Separable extension
Idea
The idea of roots being “separable” in the sense that there are no repeated roots is important because it tells us we are working with a “simple” polynomial that can generate all other polynomials with this set of roots (see Nullstellensatz).

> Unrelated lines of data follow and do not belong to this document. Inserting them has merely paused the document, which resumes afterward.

import Literature.AlgebraicGeometry.Motives.HodgeThetaSubalgebraUnitaryRaisingRank
import HarnessLib

/-!
# The `Θ`-subalgebra theorem for unitary multiplicities `(4, 7)` and `(4, 11)` — complex–Hermitian core
# (Ribet 1983, Thm. 3 at `(n′, n″) = (4, 7), (4, 11)`, classification-free)

Family `hodge`, layer `Literature/AlgebraicGeometry/Motives` (pure linear algebra over `ℂ`; no geometry). Research
context: cell `pub-hodge-ring2` (HONEST FRAMING: research route conditional on HC_CM; not a corollary; Q11.4-sentence-2
already refuted in dim ≥ 3), Literature lane gen 83, programme R64. UNCONDITIONAL; theorems only, no definition, no
named fact (D-0026), no `sorry`. Sequel of `HodgeThetaSubalgebraUnitaryRaisingRank` (the raising-rank lemma) and of
`HodgeThetaSubalgebraUnitaryThreeCoprimeCore` (whose inductive step it repeats one level up).

THE PRINTED THEOREM. Ribet, Amer. J. Math. 105 (1983), Thm. 3 = Gordon's survey Thm. 6.3 (3) [held
`paper:arxiv-alg-geom_9709030` p. 18]: for a simple complex abelian variety with `End⁰ = k` imaginary quadratic acting
with coprime multiplicities `(n′, n″)`, `Hg = U(V, φ)` and `B•(Xⁿ) = D•(Xⁿ)`. The Lie step is: an irreducible
bracket-closed adjoint-closed `𝔊 ⊆ End_ℂ(W)` containing the grading involution `Θ` of type `(n′ | n″)` is `End(W)`. The
tree has it classification-free for `min(n′, n″) ≤ 3`; this file adds `(4, 7)` and `(4, 11)` (and their mirrors).

* §1 **`UnitaryFourCoprime.exists_raise_onto_four`** — `dim P = 4`, `dim Q ≥ 7` odd, `3 ∤ dim Q`: some raising operator
  maps onto `P` (the raising-rank lemma twice: rank `2 → 3` by the `(2, odd)` core, rank `3 → 4` by the `(3, 3∤·)` core).
* §2 `UnitaryFourCoprime.eq_top_of_core` — the inductive step of `…ThreeCoprimeCore` one level up: `(4 | b)`, `b ≥ 7` odd,
  `3 ∤ b`, GIVEN the `(4 | b − 4)` core (hypothesis-schema `hIH`) ⟹ `𝔊 = End(W)` (full-rank pair, Cayley–Hamilton
  idempotent, Levi algebra of `Q` of type `(4 | b−4)`, the `𝔑`-trick).
* §3 **`UnitaryFourCoprime.eq_top_seven`, `eq_top_seven'`, `eq_top_eleven`, `eq_top_eleven'`** — the `(4,7)`, `(7,4)`,
  `(4,11)`, `(11,4)` cores (`(4|3)` is `UnitaryThreeCoprime.eq_top'`; `(4|7)` feeds `(4|11)`).
LIMITS (see the unit README of lit gen 83): `(4,5)` needs a pencil argument at maximal rank `3` (`dim Q₀ = 2 < 3`),
`(4, b)` with `3 ∣ b` needs the Ψ-route; hence `(4,9), (4,13), …` are not reached here.

## References
* [Ribet1983] K. A. Ribet, Amer. J. Math. 105 (1983), Thm. 3.
* [Gordon1997] B. B. Gordon, *A survey of the Hodge conjecture for abelian varieties*, Thm. 6.3 (3), pp. 18–19.
* [Deligne1982HodgeCycles] P. Deligne, LNM 900 (1982), I §3 Prop. 3.4, 3.6.
* [MoonenZarhin1999LowDim] B. Moonen, Yu. Zarhin, Math. Ann. 315 (1999), §2 (2.4).
* [HoffmanKunze1971LinearAlgebra] K. Hoffman, R. Kunze, *Linear Algebra* (1971), §6.4, §6.8 (Cayley–Hamilton, projections).
* [GoodmanWallachGTM255] R. Goodman, N. R. Wallach, GTM 255 (2009), §4.1.1.
-/

noncomputable section

namespace Literature.AlgebraicGeometry.Motives

namespace HodgeStructure

universe u

variable {W : Type u} [AddCommGroup W] [Module ℂ W]

section Main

A separable element $\alpha$ is one whose minimal polynomial is separable. A separable extension is one in which every element is separable.
Definition
Definition. The number $[K:k]s\coloneqq \left|\sum{K/k}^{\bar{k}/k}\right|$ is called the seperable degree of the algebraic extension $K/k$.
Definition. A finite extension $K/k$ is called finite seperable iff $[K:k]_s=[K:k]$.
Definition. An algebraic element $\alpha\in K$ is called seperable iff the extension $k(\alpha)/k$ is finite seperable. An algebraic extension $K/k$ is called seperable iff all $\alpha\in K$ are seperable over $k$.
By (Property 4) a seperable element is one whose minimal polynomial has no repeated roots, hence the roots of its minimal polynomial are “separated” from each other.
Properties
- $[L:K]_s[K:k]_s=[L:k]_s$ if all three are finite.
- If $K/k$ is a finite extension then $[K:k]_s\leq [K:k]$.
- $\alpha$ is separable over $k$ iff $P_\alpha(T)$ has no multiple roots in $\bar{k}$.
- If $K/k$ is finite, then the notions of finite separable and separable coincide.
- If $\text{char}(k)=0$ then any algebraic extension $K/k$ is separable. If $\text{char}(k)=p$ and $K/k$ is finite then $[K:k]=p^v[K:k]_s$ for some nonnegative integer $v$.
- Every finite separable extension $K/k$ is of the form $k(\alpha)$ for some $\alpha\in K$.
- If $k$ and $K$ are finite fields then the extension $K/k$ is always separable.
- Suppose $K/k$ is a finite separable extension, $M/k$ any extension. Then $$K\otimes_k M\simeq \oplus M_i$$ is an $M$-algebra isomorphism, where $M_i$ are finite extensions of $M$ of the type $M_{P_i}$, $P_i\in M[T]$, $\sum \text{deg }P_i=[K:k]$. The set ${M_i}$ is unique up to permutation.
Proofs
2
If $\alpha$ is separable over $k$, then $[k(\alpha):k]s=[k(\alpha):k]$. But if $P\alpha$ had multiple roots, then the former would be less than the latter, as the repeated root would only determine a single map in $\sum_{k(\alpha)/k}^{\bar{k}/k}$ while accounting for more than one degree in $[k(\alpha):k]$.
Conversely, if $P_\alpha$ has no repeated roots then the number of roots is in bijection with elements in $\sum_{k(\alpha)/k}^{\bar{k}/k}$ hence $[k(\alpha):k]_s=[k(\alpha):k]$.
6
We can suppose $k$ is infinite, for otherwise $K$ is a finite element and this is generated by the generator of its multiplicative group. We will prove the following claim:
Claim. If $K$ is separable over $k$ and is generated by two elements then it is generated over $k$ by one element.
This will imply the proposition because starting with any finite number of generators we can repeatedly apply the claim to obtain a single generator. There can only be finitely many generators because $K/k$ is finite separable (in particular the extension is finite).
We will now prove the claim. Suppose $K=k(\alpha,\beta)$. Let ${\sigma_i}=\sum_{K/k}^{\overline{k}/k}$. Define $$P(T)=\prod_{i\neq j}(\sigma_i(\alpha)+\sigma_i(\beta)T-\sigma_j(\alpha)-\sigma_j(\beta)T).$$ This is nonzero because $i\neq j$, so either $\sigma_i\alpha\neq\sigma_j\alpha$ or $\sigma_i\beta\neq\sigma_j\beta$ (\alpha and $\beta$ generate $K/k$.) Hence there exists $t_0\in k$ such that $P(t_0)\neq 0$. Thus for any two $i\neq j$, we have $\sigma_i(\alpha+\beta t_0)\neq \sigma_j(\alpha+\beta t_0)$. Thus $[k(\alpha+\beta t_0):k]_s\geq [k(\alpha,\beta):k]_s$. Since both are separable, $[k(\alpha+\beta t_0):k]\geq[k(\alpha,\beta):k]$. But certainly the former cannot exceed the latter, so the two extensions are eqal.